Notes on ARIES: A Transaction Recovery Method Supporting Fine-Granularity Locking and Partial Rollbacks Using Write-Ahead Logging
Table of Contents
As part of my preparation for the Berkeley DB prelim exam, I’m finding it helpful to write notes for some of the difficult concepts. This post is about the ARIES recovery algorithm (Mohan et al. 1992) — the motivation, data structures needed, and the algorithm itself.
Introduction
Databases have in-memory and disk components. A database transaction consists of several operations, like read or write data. Operations are done in memory, and data is persistently saved in disk.
Recall that a unit of data storage is a page. Memory consists of a buffer of pages, which get dirtied with new data when users want to make changes to their data. Dirty pages must then be flushed back to disk, or persistent storage.
Memory is wiped on system failures or shutdowns. During a crash, data in memory that hasn’t yet been flushed to disk will be lost forever.
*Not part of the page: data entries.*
/-!
# The lattice dictionary on Runge's standard model: `Λ_{π(τ)} = ᵗR · L_τ(O ⊕ O^∨)` and the principal
# polarisation as Elkies–Kumar's trace form `E_M = Tr(α₁β₂ − α₂β₁)`

Layer `Literature/AlgebraicGeometry/ModuliOfAbelianVarieties`, namespace
`Literature.AlgebraicGeometry.ModuliOfAbelianVarieties.SiegelModuli`; lane `lit-hodgefound` (Track 2 foundations
library, Layer A4), seat `lit-hodgefound-skel-4`, row **A4-64**, FILE 3. Sequel of FILE 1
(`SiegelFamilyHumbertModularEmbedding`: `R = rungeMatrix k l = (σᵢ(ωⱼ))`, `π(τ) = modularEmbedding k l hΔ τ =
ᵗR diag(τ) R`) and FILE 2 (`SiegelFamilyHumbertRealMultiplication`: `regRep` = Runge's `A(x)`, `realEmb h i = σᵢ`,
`A(x)ᵗR = ᵗR diag(σ(x))`), on the tree's Siegel torus `X_Z = ℂ²/(Z, 1₂)ℤ⁴` (`prinPeriod Z (m, n) = Zm + n`,
`prinForm Z` with `E_Z(Φ(m,n), Φ(m′,n′)) = −ᵗ(m,n)J(m′,n′)`, row A4-56 `prinForm_apply_prinPeriod`) — consumed BY NAME.

## Sources followed, verbatim

* N. D. Elkies, A. Kumar, *K3 surfaces and equations for Hilbert modular surfaces*, Algebra & Number Theory **8**
  (2014) 2297–2411 (held text `paper:arxiv-1209.3527`), §3: "let `σ₁, σ₂` be the two embeddings of `K` into `ℝ`.
  The `SL₂(ℝ)² ⋊ C₂`-orbit contains the `ℤ`-module `M = O_D ⊕ O_D^*` [`O_D^*` the inverse different], which is
  equipped with the alternating `ℤ`-valued form `E_M((α₁, β₁), (α₂, β₂)) = Tr(α₁β₂ − α₂β₁)`. […] Now, for
  `z = (z₁, z₂) ∈ ℍ²`, consider the embedding `L_z : K ⊕ K → V = ℂ²`, `(α, β) ↦ αz + β = (σ₁(α)z₁ + σ₁(β),
  σ₂(α)z₂ + σ₂(β))`, which gives us a lattice `L_z(M)` in `V` and a principally polarized abelian surface
  `A⁺_z = V/L_z(M)` […] the subring `{(α, 0) ∈ M} = O_D` acts on `A⁺_z` by `ι(α) : (α, 0)·L_z(M) ↦ L_z((α, 0)·M)`,
  i.e., `(ζ₁, ζ₂) ↦ (σ₁(α)ζ₁, σ₂(α)ζ₂)`."
* B. Runge, *Endomorphism rings of abelian surfaces and projective models of their moduli spaces*, Tohoku Math. J.
  **51** (1999), §4 p. 290: "`R = (σᵢ(ωⱼ))` the Gram matrix of `F`. Then `ᵗRR` is the symmetric positive definite
  rational matrix `ᵗRR = (Tr_{F/ℚ}(ωᵢωⱼ))ᵢⱼ` […] `π[R] = ᵗR (τ₁ 0; 0 τ₂) R`", i.e. the lattice of `A_{π[R]}` is
  `π[R]ℤ² + ℤ² = ᵗR(diag(τ)Rℤ² + ᵗR⁻¹ℤ²)`.

## Dictionary and contents (definitions with bodies and proved theorems; NO named fact, net debt 0)

* §1 **the dual matrix** `dualRungeMatrix k l = S = (√Δ)⁻¹·(−σ₂(ω) 1; σ₁(ω) −1)`: `transpose_rungeMatrix_mul_dualRungeMatrix`
  (`ᵗRS = 1`, i.e. `Tr(ωᵢωⱼ^∨) = δᵢⱼ`: the columns of `S` are the real embeddings of the TRACE-DUAL basis
  `ω₁^∨ = (ω − l)/(2ω − l)`, `ω₂^∨ = 1/(2ω − l)` of `O^∨`), `dualRungeMatrix_eq_inv` (`S = ᵗR⁻¹`), the trace duality
  `rungeMatrix_mulVec_dotProduct_dualRungeMatrix_mulVec` (`ᵗ(Rm)(Sn) = m·n`, i.e. `Tr(αβ) = m·n`),
  `dualRungeMatrix_mulVec_traceForm_mulVec` (`O ⊆ O^∨` via the trace form `ᵗRR`), `rungeMatrix_mulVec_eq_realEmb`
  (`R(a, b) = (σ_s(a + bω))_s`), **`realEmb_sqrtDisc_mul_dualRungeMatrix_mulVec`** (`σ_s(2ω − l)·(Sn)_s =
  σ_s((n₂ − ln₁) + n₁ω)`: `(2ω − l)O^∨ = O`, "the inverse different").
* §2 **the dictionary**: `latticeEmb τ a b = L_τ(a, b) = (a_sτ_s + b_s)_s`; **`prinPeriod_modularEmbedding`**:
  `Φ_{π(τ)}(m, n) = π(τ)m + n = ᵗR · L_τ(Rm, Sn)` — Runge's `A_{π[R]}` is Elkies–Kumar's `A_τ = ℂ²/L_τ(O ⊕ O^∨)` up to
  the coordinate change `ᵗR` of `ℂ²`; `range_prinPeriod_modularEmbedding_intCast` (the lattice as a set);
  `prinForm_apply_prinPeriod_eq_dotProduct` (`E_Z(Φ(m,n), Φ(m′,n′)) = m·n′ − n·m′` for every `Z`) and
  **`prinForm_modularEmbedding_eq_trace`**: `E_{π(τ)} = ᵗ(Rm)(Sn′) − ᵗ(Rm′)(Sn) = Σ_s[σ_s(α)σ_s(β′) − σ_s(α′)σ_s(β)]` —
  the principal polarisation IS `E_M = Tr(αβ′ − α′β)`; `rungeMatrix_mul_transpose_regRep` / `dualRungeMatrix_mul_regRep`
  (`RᵗA(x) = diag(σ(x))R`, `SA(x) = diag(σ(x))S`: through the dictionary `ρ(x) = diag(ᵗA(x), A(x))` of FILE 2 is
  multiplication by `x` on `O ⊕ O^∨`, Elkies–Kumar's `ι(α)`).

## Scope

Real-vector formulation only (`α ∈ O` enters through its coordinates `m` on `(1, ω)` and its real embeddings
`realEmb`; `β ∈ O^∨` through its coordinates `n` on `(ω₁^∨, ω₂^∨)` and the vector `Sn` — the fractional ideal `O^∨`
of `F = O ⊗ ℚ` is not introduced as a Mathlib object); the `SL₂(ℝ)² ⋊ C₂`-orbit statement, non-principal
`M = 𝔞 ⊕ 𝔟`, and the quotient by `SL₂(O_D ⊕ O_D^*)` (the Hilbert modular surface `Y₋(D)`) are not formalised.

## References

* [ElkiesKumar2014HilbertModularSurfaces] N. D. Elkies, A. Kumar, *K3 surfaces and equations for Hilbert modular
  surfaces*, Algebra & Number Theory 8 (2014) 2297–2411, §3.
* [Runge1999EndomorphismRingsAbelianSurfaces] B. Runge, *Endomorphism rings of abelian surfaces and projective models
  of their moduli spaces*, Tohoku Math. J. 51 (1999) 283–303, §4 (p. 290).
* [Lange2023AbelianVarietiesComplex] H. Lange, *Abelian Varieties over the Complex Numbers*, Springer (2023), §3.1.1
  Prop. 3.1.1 and (3.1) (the Siegel torus and its symplectic basis).
-/

noncomputable section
This poses problems for database users — if the database tells them that they’ve successfully updated their data, but the updates only live in memory, the user can lose their updates if there’s a crash! Thus, as database developers, how can we guarantee recovery, or promise that in a crash, the database will eventually reflect a state the user is fully aware of?
Recovery techniques address two of the ACID properties:
- Atomicity: either all or no operations in a transaction persist
- Durability: if the database claims that a transaction commit finishes, the result of the transaction will definitely persist
As an example, suppose you are placing an Amazon shopping order and an Amazon machine loses connection in the middle of the purchase.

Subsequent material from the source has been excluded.